Le changement, les téléconseillers connaissent. Le métier a déjà beaucoup évolué depuis dix ans. Les téléconseillers ont vu leur travail rationalisé dans les moindres détails, à la seconde près, notamment par la numérisation des données et l'automatisation des procédures.

«Avant les données étaient dans des classeurs, aujourd'hui c'est dans l'ordinateur», se souvient Nathalie Cagny, déléguée CFDT chez Coriolis Amiens. «C'est plus rapide, ça aide le téléconseiller, mais le temps que l'on gagne, on le perd pour souffler ou soulager sa voix.»
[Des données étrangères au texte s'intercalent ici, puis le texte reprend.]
import Summits.ValiantsHypothesis.ValiantsHypothesis.Theorems.SliceSignRankSrkNotQPForsterSliceIsotropic

/-!
# Route SliceSignRank — crux `SrkNotQP` (stmt-ValiantsHypothesis-20857), line `forster_slice`:
# the single ISOTROPY CONSTANT form of Forster's inequality for the slice

Sequel to `SliceSignRankSrkNotQPForsterSliceIsotropic` (p582178).  There the verbatim Forster
argument was run under two hypotheses, an `L²` isotropy defect `B` and a sup-flatness defect
`B'`.  Forster's three lines in fact consume ONE number attached to a sign-representation
`F(σ) = Σ_{t<k} φ_t(σ)`, `φ_t(σ) = Π_i W_t(σ i, i)`, of `sgn` on `S_n`:

  `K(W) := n! · (Σ_t ‖φ_t‖²) / ‖F‖₁²  =  n! · Σ_t per(W_t ∘ W_t) / (Σ_σ |F(σ)|)²`,

the **isotropy constant** (term mass over squared total mass; `‖F‖₁ = Σ_t det W_t` by p1's
dictionary).  THEOREM (`forsterSlice_of_isotropyConstant`): some term `V = W_t` has `det V ≠ 0` and

  `n! · per(V ∘ V) ≤ K · k · det(V)²`,

and hence (`factorial_sq_le_of_isotropyConstant`, with the landed van der Waerden–Hadamard bound)
`k · K ≥ (n!)²/nⁿ`.  Calibration: in Forster's matrix setting (unit vectors in isotropic position)
`K = k` exactly (`‖A‖_F² = N²/k = Σ_i ‖a⁽ⁱ⁾⊗b⁽ⁱ⁾‖²`, `‖A‖₁ ≥ ‖A‖_F²`), reproducing his exponent
`C = 2`; `K ≤ B · B₂ ≤ B · B'` where `B₂ = n!‖F‖₂²/‖F‖₁² ≤ B'` is the `L²/L¹` flatness
(`termMass_le_of_iso_flatL1`, `flatL1_of_flat`), so this form implies the two-constant theorem;
Leibniz (`k = n!`) and the `n = 2` Hadamard twist have `K = 1` with equality.

NUMERICAL CENSUS (local search, folder `census/` of seat val-width-20857-p2; evidence on the item):
(near-)optimal short representations have `K ≈ 0.97 (n=3,k=2)`, `1.40 (n=4,k=2; integer witness
W₀ = [[1,−2,1,2],[2,1,−2,1],[−2,1,−1,2],[−1,−2,−2,−1]], W₁ = [[2,1,−2,−1],[1,−2,1,−2],[1,2,2,−1],
[−2,1,−1,−2]], F ∈ {±6,±8,±17})`, `1.89 (n=5,k=4)` — all BELOW Forster's `K = k`.  DICHOTOMY this
theorem sets up for the crux: either `K/k` stays bounded along optimal representations (then
`srk(n) ≥ n!/n^{n/2}` up to constants — the stub with `C = 2`), or short representations for large
`n` are necessarily violently non-isotropic, `K ≥ (n!)²/(nⁿ k²)` — the "cancellations help"
mechanism of the crux's `why_might_fail`, quantified.  Nothing here decides which; the stub,
`SrkNotQP` and `SignRankSuperQP` stay OPEN; `VP ≠ VNP` is not touched.  Landed `--supports
stmt-ValiantsHypothesis-20857` (helper).

References: [Forster2002] Thm 2.2 (Jukna 2012, Thm 4.42); [RazborovSherstov2010] §1.
-/

-- Sub = Summit layout duplicates the namespace component
set_option linter.dupNamespace false

namespace Summit.ValiantsHypothesis.ValiantsHypothesis.Theorems.SliceSignRank.SrkNotQP

open Finset Equiv

/-! ## §1 Picking a twist by ratio of sums -/

/-- **Ratio of sums picks a twist.**  If `Σ_t n! · per(W_t ∘ W_t) ≤ Σ_t L · det(W_t)²` for a
sign-representation, then some `t` with `det W_t ≠ 0` has `n! · per(W_t ∘ W_t) ≤ L · det(W_t)²`
(restrict both sums to `{t : det W_t ≠ 0}` — nonempty by p1's `exists_det_ge_of_signRep` — and
compare termwise). [this file] -/
theorem exists_twist_of_sum_le {n k : ℕ} (W : Fin k → Matrix (Fin n) (Fin n) ℝ) (L : ℝ)
    (hrep : ∀ σ : Perm (Fin n), 0 < ((Perm.sign σ : ℤ) : ℝ) * ∑ t, ∏ i, W t (σ i) i)
    (h : ∑ t, (n.factorial : ℝ) * (Matrix.of fun i j => W t i j ^ 2).permanent ≤
      ∑ t, L * (W t).det ^ 2) :
    ∃ t : Fin k, (W t).det ≠ 0 ∧
      (n.factorial : ℝ) * (Matrix.of fun i j => W t i j ^ 2).permanent ≤ L * (W t).det ^ 2 := by
  have hfac : (0 : ℝ) ≤ n.factorial := Nat.cast_nonneg _
  set T : Finset (Fin k) := Finset.univ.filter (fun t => (W t).det ≠ 0) with hT
  obtain ⟨t₀, -, hdet₀⟩ := exists_det_ge_of_signRep W hrep
  have hTne : T.Nonempty := ⟨t₀, by simp [hT, hdet₀.ne']⟩
  have hsumQ : ∑ t ∈ T, L * (W t).det ^ 2 = ∑ t, L * (W t).det ^ 2 := by
    refine Finset.sum_filter_of_ne fun t _ ht => ?_
    intro hdet
    apply ht
    simp [hdet]
  have hsumP : ∑ t ∈ T, (n.factorial : ℝ) * (Matrix.of fun i j => W t i j ^ 2).permanent ≤
      ∑ t, (n.factorial : ℝ) * (Matrix.of fun i j => W t i j ^ 2).permanent :=
    Finset.sum_le_sum_of_subset_of_nonneg (Finset.filter_subset _ _)
      fun t _ _ => mul_nonneg hfac (permanent_sq_nonneg (W t))
  have hle : ∑ t ∈ T, (n.factorial : ℝ) * (Matrix.of fun i j => W t i j ^ 2).permanent ≤
      ∑ t ∈ T, L * (W t).det ^ 2 := by
    rw [hsumQ]; exact hsumP.trans h
  obtain ⟨t, htT, ht⟩ := Finset.exists_le_of_sum_le hTne hle
  exact ⟨t, (Finset.mem_filter.mp htT).2, ht⟩

/-- The total mass `Σ_σ |F(σ)|` of a sign-representation is positive. [folklore] -/
theorem sum_abs_pos_of_signRep {n k : ℕ} (W : Fin k → Matrix (Fin n) (Fin n) ℝ)
    (hrep : ∀ σ : Perm (Fin n), 0 < ((Perm.sign σ : ℤ) : ℝ) * ∑ t, ∏ i, W t (σ i) i) :
    0 < ∑ σ : Perm (Fin n), |∑ t, ∏ i, W t (σ i) i| := by
  have h1 : 0 < |∑ t, ∏ i, W t ((1 : Perm (Fin n)) i) i| := by
    rw [abs_eq_sign_mul_of_pos 1 _ (hrep 1)]; exact hrep 1
  exact lt_of_lt_of_le h1 (Finset.single_le_sum
    (f := fun σ : Perm (Fin n) => |∑ t, ∏ i, W t (σ i) i|) (fun σ _ => abs_nonneg _)
    (Finset.mem_univ (1 : Perm (Fin n))))

/-! ## §2 Forster's inequality from the isotropy constant -/

/-- **Forster's inequality for the permutation slice — isotropy-constant form.**  Let
`F = Σ_{t<k} φ_t` (`φ_t(σ) = Π_i W_t(σ i, i)`) sign-represent `sgn` on `S_n` and suppose
`n! · Σ_t per(W_t ∘ W_t) ≤ K · (Σ_σ |F(σ)|)²` (isotropy constant at most `K`; Forster's isotropic
position: `K = k`; Leibniz: `K = 1`).  Then some term has `det W_t ≠ 0` and
`n! · per(W_t ∘ W_t) ≤ K · k · det(W_t)²`.  Proof: `Σ_σ |F| = Σ_t det W_t`
(p1's `sum_abs_eq_sum_det`), Cauchy–Schwarz `(Σ_t det W_t)² ≤ k Σ_t det(W_t)²`, ratio of sums.
The stub itself (no isotropy hypothesis) remains OPEN.
[this file; pattern of Forster2002 Thm 2.2] -/
theorem forsterSlice_of_isotropyConstant (n k : ℕ) (W : Fin k → Matrix (Fin n) (Fin n) ℝ) (K : ℝ)
    (hrep : ∀ σ : Perm (Fin n), 0 < ((Perm.sign σ : ℤ) : ℝ) * ∑ t, ∏ i, W t (σ i) i)
    (hK : (n.factorial : ℝ) * ∑ t, (Matrix.of fun i j => W t i j ^ 2).permanent ≤
      K * (∑ σ : Perm (Fin n), |∑ t, ∏ i, W t (σ i) i|) ^ 2) :
    ∃ t : Fin k, (W t).det ≠ 0 ∧
      (n.factorial : ℝ) * (Matrix.of fun i j => W t i j ^ 2).permanent ≤
        K * (k : ℝ) * (W t).det ^ 2 := by
  set P : ℝ := ∑ t, (Matrix.of fun i j => W t i j ^ 2).permanent with hP
  set D : ℝ := ∑ t, (W t).det with hD
  have hTD : ∑ σ : Perm (Fin n), |∑ t, ∏ i, W t (σ i) i| = D := sum_abs_eq_sum_det W hrep
  have hDpos : 0 < D := hTD ▸ sum_abs_pos_of_signRep W hrep
  have hfac : (0 : ℝ) ≤ n.factorial := Nat.cast_nonneg _
  have hPnn : 0 ≤ P := Finset.sum_nonneg fun t _ => permanent_sq_nonneg (W t)
  rw [hTD] at hK
  -- `K ≥ 0` since `0 ≤ n! P ≤ K D²` and `D² > 0`
  have hK0 : 0 ≤ K := by
    refine le_of_mul_le_mul_right ?_ (pow_pos hDpos 2)
    rw [zero_mul]
    exact (mul_nonneg hfac hPnn).trans hK
  -- `n! P ≤ K D² ≤ K k Q`
  have h1 : (n.factorial : ℝ) * P ≤ K * (k : ℝ) * ∑ t, (W t).det ^ 2 :=
    calc (n.factorial : ℝ) * P ≤ K * D ^ 2 := hK
      _ ≤ K * ((k : ℝ) * ∑ t, (W t).det ^ 2) := mul_le_mul_of_nonneg_left (sq_sum_det_le W) hK0
      _ = K * (k : ℝ) * ∑ t, (W t).det ^ 2 := by ring
  refine exists_twist_of_sum_le W (K * (k : ℝ)) hrep ?_
  rw [← Finset.mul_sum, ← Finset.mul_sum]
  exact h1

/-- **Stub shape**: a polynomial isotropy constant `K ≤ k^a` gives the conclusion of
`stub_forsterSlice` with exponent `C = a + 1` (Forster: `a = 1`, `C = 2`). [this file] -/
theorem forsterSlice_of_isotropyConstant_pow (n k a : ℕ) (W : Fin k → Matrix (Fin n) (Fin n) ℝ)
    (K : ℝ) (hKk : K ≤ (k : ℝ) ^ a)
    (hrep : ∀ σ : Perm (Fin n), 0 < ((Perm.sign σ : ℤ) : ℝ) * ∑ t, ∏ i, W t (σ i) i)
    (hK : (n.factorial : ℝ) * ∑ t, (Matrix.of fun i j => W t i j ^ 2).permanent ≤
      K * (∑ σ : Perm (Fin n), |∑ t, ∏ i, W t (σ i) i|) ^ 2) :
    ∃ V : Matrix (Fin n) (Fin n) ℝ, V.det ≠ 0 ∧
      (n.factorial : ℝ) * (Matrix.of fun i j => V i j ^ 2).permanent ≤
        (k : ℝ) ^ (a + 1) * V.det ^ 2 := by
  obtain ⟨t, hdet, ht⟩ := forsterSlice_of_isotropyConstant n k W K hrep hK
  refine ⟨W t, hdet, ht.trans (mul_le_mul_of_nonneg_right ?_ (sq_nonneg _))⟩
  have hk0 : (0 : ℝ) ≤ k := Nat.cast_nonneg k
  calc K * (k : ℝ) ≤ (k : ℝ) ^ a * (k : ℝ) := mul_le_mul_of_nonneg_right hKk hk0
    _ = (k : ℝ) ^ (a + 1) := by ring

/-! ## §3 The isotropy constant is at most `B · B₂ ≤ B · B'` -/

/-- **Term mass from isotropy defect and `L²/L¹` flatness**: (I1) `Σ_t per(W_t∘W_t) ≤ B·‖F‖₂²` and
(I2₂) `n!·‖F‖₂² ≤ B₂·‖F‖₁²` give the isotropy-constant hypothesis with `K = B · B₂`. [this file] -/
theorem termMass_le_of_iso_flatL1 {n k : ℕ} (W : Fin k → Matrix (Fin n) (Fin n) ℝ) (B B₂ : ℝ)
    (hrep : ∀ σ : Perm (Fin n), 0 < ((Perm.sign σ : ℤ) : ℝ) * ∑ t, ∏ i, W t (σ i) i)
    (hiso : ∑ t, (Matrix.of fun i j => W t i j ^ 2).permanent ≤
      B * ∑ σ : Perm (Fin n), (∑ t, ∏ i, W t (σ i) i) ^ 2)
    (hflat₁ : (n.factorial : ℝ) * ∑ σ : Perm (Fin n), (∑ t, ∏ i, W t (σ i) i) ^ 2 ≤
      B₂ * (∑ σ : Perm (Fin n), |∑ t, ∏ i, W t (σ i) i|) ^ 2) :
    (n.factorial : ℝ) * ∑ t, (Matrix.of fun i j => W t i j ^ 2).permanent ≤
      (B * B₂) * (∑ σ : Perm (Fin n), |∑ t, ∏ i, W t (σ i) i|) ^ 2 := by
  have hB : 0 ≤ B := isoDefect_nonneg W B hrep hiso
  have hfac : (0 : ℝ) ≤ n.factorial := Nat.cast_nonneg _
  calc (n.factorial : ℝ) * ∑ t, (Matrix.of fun i j => W t i j ^ 2).permanent
      ≤ (n.factorial : ℝ) * (B * ∑ σ : Perm (Fin n), (∑ t, ∏ i, W t (σ i) i) ^ 2) :=
        mul_le_mul_of_nonneg_left hiso hfac
    _ = B * ((n.factorial : ℝ) * ∑ σ : Perm (Fin n), (∑ t, ∏ i, W t (σ i) i) ^ 2) := by ring
    _ ≤ B * (B₂ * (∑ σ : Perm (Fin n), |∑ t, ∏ i, W t (σ i) i|) ^ 2) :=
        mul_le_mul_of_nonneg_left hflat₁ hB
    _ = (B * B₂) * (∑ σ : Perm (Fin n), |∑ t, ∏ i, W t (σ i) i|) ^ 2 := by ring

/-- **Sup-flatness implies `L²/L¹` flatness**: (I2) `n!·F(σ)² ≤ B'·‖F‖₂²` for all `σ` gives
`n!·‖F‖₂² ≤ B'·‖F‖₁²` (`‖F‖₂² ≤ max|F| · ‖F‖₁`, square, and use (I2) at the maximiser). So the
two-constant theorem `forsterSlice_of_isotropic` is the case `K = B · B'` of this file.
[this file] -/
theorem flatL1_of_flat {n k : ℕ} (W : Fin k → Matrix (Fin n) (Fin n) ℝ) (B' : ℝ)
    (hrep : ∀ σ : Perm (Fin n), 0 < ((Perm.sign σ : ℤ) : ℝ) * ∑ t, ∏ i, W t (σ i) i)
    (hflat : ∀ σ : Perm (Fin n), (n.factorial : ℝ) * (∑ t, ∏ i, W t (σ i) i) ^ 2 ≤
      B' * ∑ τ : Perm (Fin n), (∑ t, ∏ i, W t (τ i) i) ^ 2) :
    (n.factorial : ℝ) * ∑ σ : Perm (Fin n), (∑ t, ∏ i, W t (σ i) i) ^ 2 ≤
      B' * (∑ σ : Perm (Fin n), |∑ t, ∏ i, W t (σ i) i|) ^ 2 := by
  set F : Perm (Fin n) → ℝ := fun σ => ∑ t, ∏ i, W t (σ i) i with hF
  set S2 : ℝ := ∑ σ : Perm (Fin n), (F σ) ^ 2 with hS2
  set T : ℝ := ∑ σ : Perm (Fin n), |F σ| with hT
  have hS2pos : 0 < S2 := sum_sq_pos_of_signRep W hrep
  have hfac : (0 : ℝ) ≤ n.factorial := Nat.cast_nonneg _
  obtain ⟨σm, -, hσm⟩ := Finset.exists_max_image Finset.univ (fun σ => |F σ|)
    (Finset.univ_nonempty_iff.mpr ⟨(1 : Perm (Fin n))⟩)
  set M : ℝ := |F σm| with hM
  have hM0 : 0 ≤ M := abs_nonneg _
  -- `S2 ≤ M · T`
  have h1 : S2 ≤ M * T := by
    rw [hS2, hT, Finset.mul_sum]
    refine Finset.sum_le_sum fun σ _ => ?_
    calc (F σ) ^ 2 = |F σ| * |F σ| := by rw [← sq_abs, sq]
      _ ≤ M * |F σ| := mul_le_mul_of_nonneg_right (hσm σ (Finset.mem_univ σ)) (abs_nonneg _)
  -- `n! M² ≤ B' S2`
  have h2 : (n.factorial : ℝ) * M ^ 2 ≤ B' * S2 := by
    have := hflat σm
    rwa [hM, sq_abs]
  -- `n! S2² ≤ n! M² T² ≤ B' S2 T²`; cancel `S2 > 0`
  have hT0 : 0 ≤ T := Finset.sum_nonneg fun σ _ => abs_nonneg _
  have h3 : S2 ^ 2 ≤ M ^ 2 * T ^ 2 := by
    rw [← mul_pow]; exact pow_le_pow_left₀ hS2pos.le h1 2
  have h4 : S2 * ((n.factorial : ℝ) * S2) ≤ S2 * (B' * T ^ 2) :=
    calc S2 * ((n.factorial : ℝ) * S2) = (n.factorial : ℝ) * S2 ^ 2 := by ring
      _ ≤ (n.factorial : ℝ) * (M ^ 2 * T ^ 2) := mul_le_mul_of_nonneg_left h3 hfac
      _ = ((n.factorial : ℝ) * M ^ 2) * T ^ 2 := by ring
      _ ≤ (B' * S2) * T ^ 2 := mul_le_mul_of_nonneg_right h2 (sq_nonneg _)
      _ = S2 * (B' * T ^ 2) := by ring
  exact le_of_mul_le_mul_left h4 hS2pos

/-! ## §4 Isotropic representations are long -/

/-- **Length lower bound from the isotropy constant.**  A `k`-term sign-representation of `sgn` on
`S_n` with isotropy constant at most `K` has `(n!)² ≤ nⁿ · K · k`, i.e. `k · K ≥ (n!)²/nⁿ`
(Forster-slice `n!·per ≤ K k det²` times van der Waerden–Hadamard `n!·det² ≤ nⁿ·per`, landed
`stub_vdwHadamard`).  With Forster-type isotropy `K ≤ k` this would read `k ≥ n!/n^{n/2}`; whether
optimal representations stay isotropic is exactly what is open. [this file] -/
theorem factorial_sq_le_of_isotropyConstant (n k : ℕ) (W : Fin k → Matrix (Fin n) (Fin n) ℝ)
    (K : ℝ) (hrep : ∀ σ : Perm (Fin n), 0 < ((Perm.sign σ : ℤ) : ℝ) * ∑ t, ∏ i, W t (σ i) i)
    (hK : (n.factorial : ℝ) * ∑ t, (Matrix.of fun i j => W t i j ^ 2).permanent ≤
      K * (∑ σ : Perm (Fin n), |∑ t, ∏ i, W t (σ i) i|) ^ 2) :
    (n.factorial : ℝ) ^ 2 ≤ (n : ℝ) ^ n * (K * (k : ℝ)) := by
  obtain ⟨t, hdet, h1⟩ := forsterSlice_of_isotropyConstant n k W K hrep hK
  have h2 := SignRankSuperQP.stub_vdwHadamard n (W t)
  set Pm : ℝ := (Matrix.of fun i j => W t i j ^ 2).permanent with hPm
  have hd : 0 < (W t).det ^ 2 := by positivity
  have hf : (0 : ℝ) ≤ n.factorial := Nat.cast_nonneg _
  have hn : (0 : ℝ) ≤ (n : ℝ) ^ n := by positivity
  have h5 : (n.factorial : ℝ) ^ 2 * (W t).det ^ 2 ≤ (n : ℝ) ^ n * (K * (k : ℝ)) * (W t).det ^ 2 :=
    calc (n.factorial : ℝ) ^ 2 * (W t).det ^ 2
        = (n.factorial : ℝ) * ((n.factorial : ℝ) * (W t).det ^ 2) := by ring
      _ ≤ (n.factorial : ℝ) * ((n : ℝ) ^ n * Pm) := mul_le_mul_of_nonneg_left h2 hf
      _ = (n : ℝ) ^ n * ((n.factorial : ℝ) * Pm) := by ring
      _ ≤ (n : ℝ) ^ n * (K * (k : ℝ) * (W t).det ^ 2) := mul_le_mul_of_nonneg_left h1 hn
      _ = (n : ℝ) ^ n * (K * (k : ℝ)) * (W t).det ^ 2 := by ring
  exact le_of_mul_le_mul_right h5 hd

end Summit.ValiantsHypothesis.ValiantsHypothesis.Theorems.SliceSignRank.SrkNotQP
Nathalie Cagny (à gauche) et ses collègues de la CFDT Coriolis

Les téléconseillers sont très surveillés, notamment sur la durée moyenne des appels qui doit être la plus courte possible ; c'est le mètre étalon de la productivité dans le secteur. Mais désormais, ce sont aussi les temps de pause qui sont examinés par leurs patrons. Eux aussi sont réduits au strict minimum

Premier exemple: le système Wrap-up – traduire 'boucler', 'finir'.  Le principe? Limiter le durée écoulée entre chaque appel reçu, un temps pendant lequel les conseillers doivent boucler les dossiers. «Avant on gérait nous même ce temps entre les appels, on se mettait en indisponibilité en appuyant sur un bouton. Aujourd'hui on vous impose un temps défini pour gérer le dossier. Quand on raccroche, on a 20 secondes avant le prochain appel», détaille Nathalie Cagny. Wrap-up est arrivé, il y a moins d'un an, chez Coriolis Amiens.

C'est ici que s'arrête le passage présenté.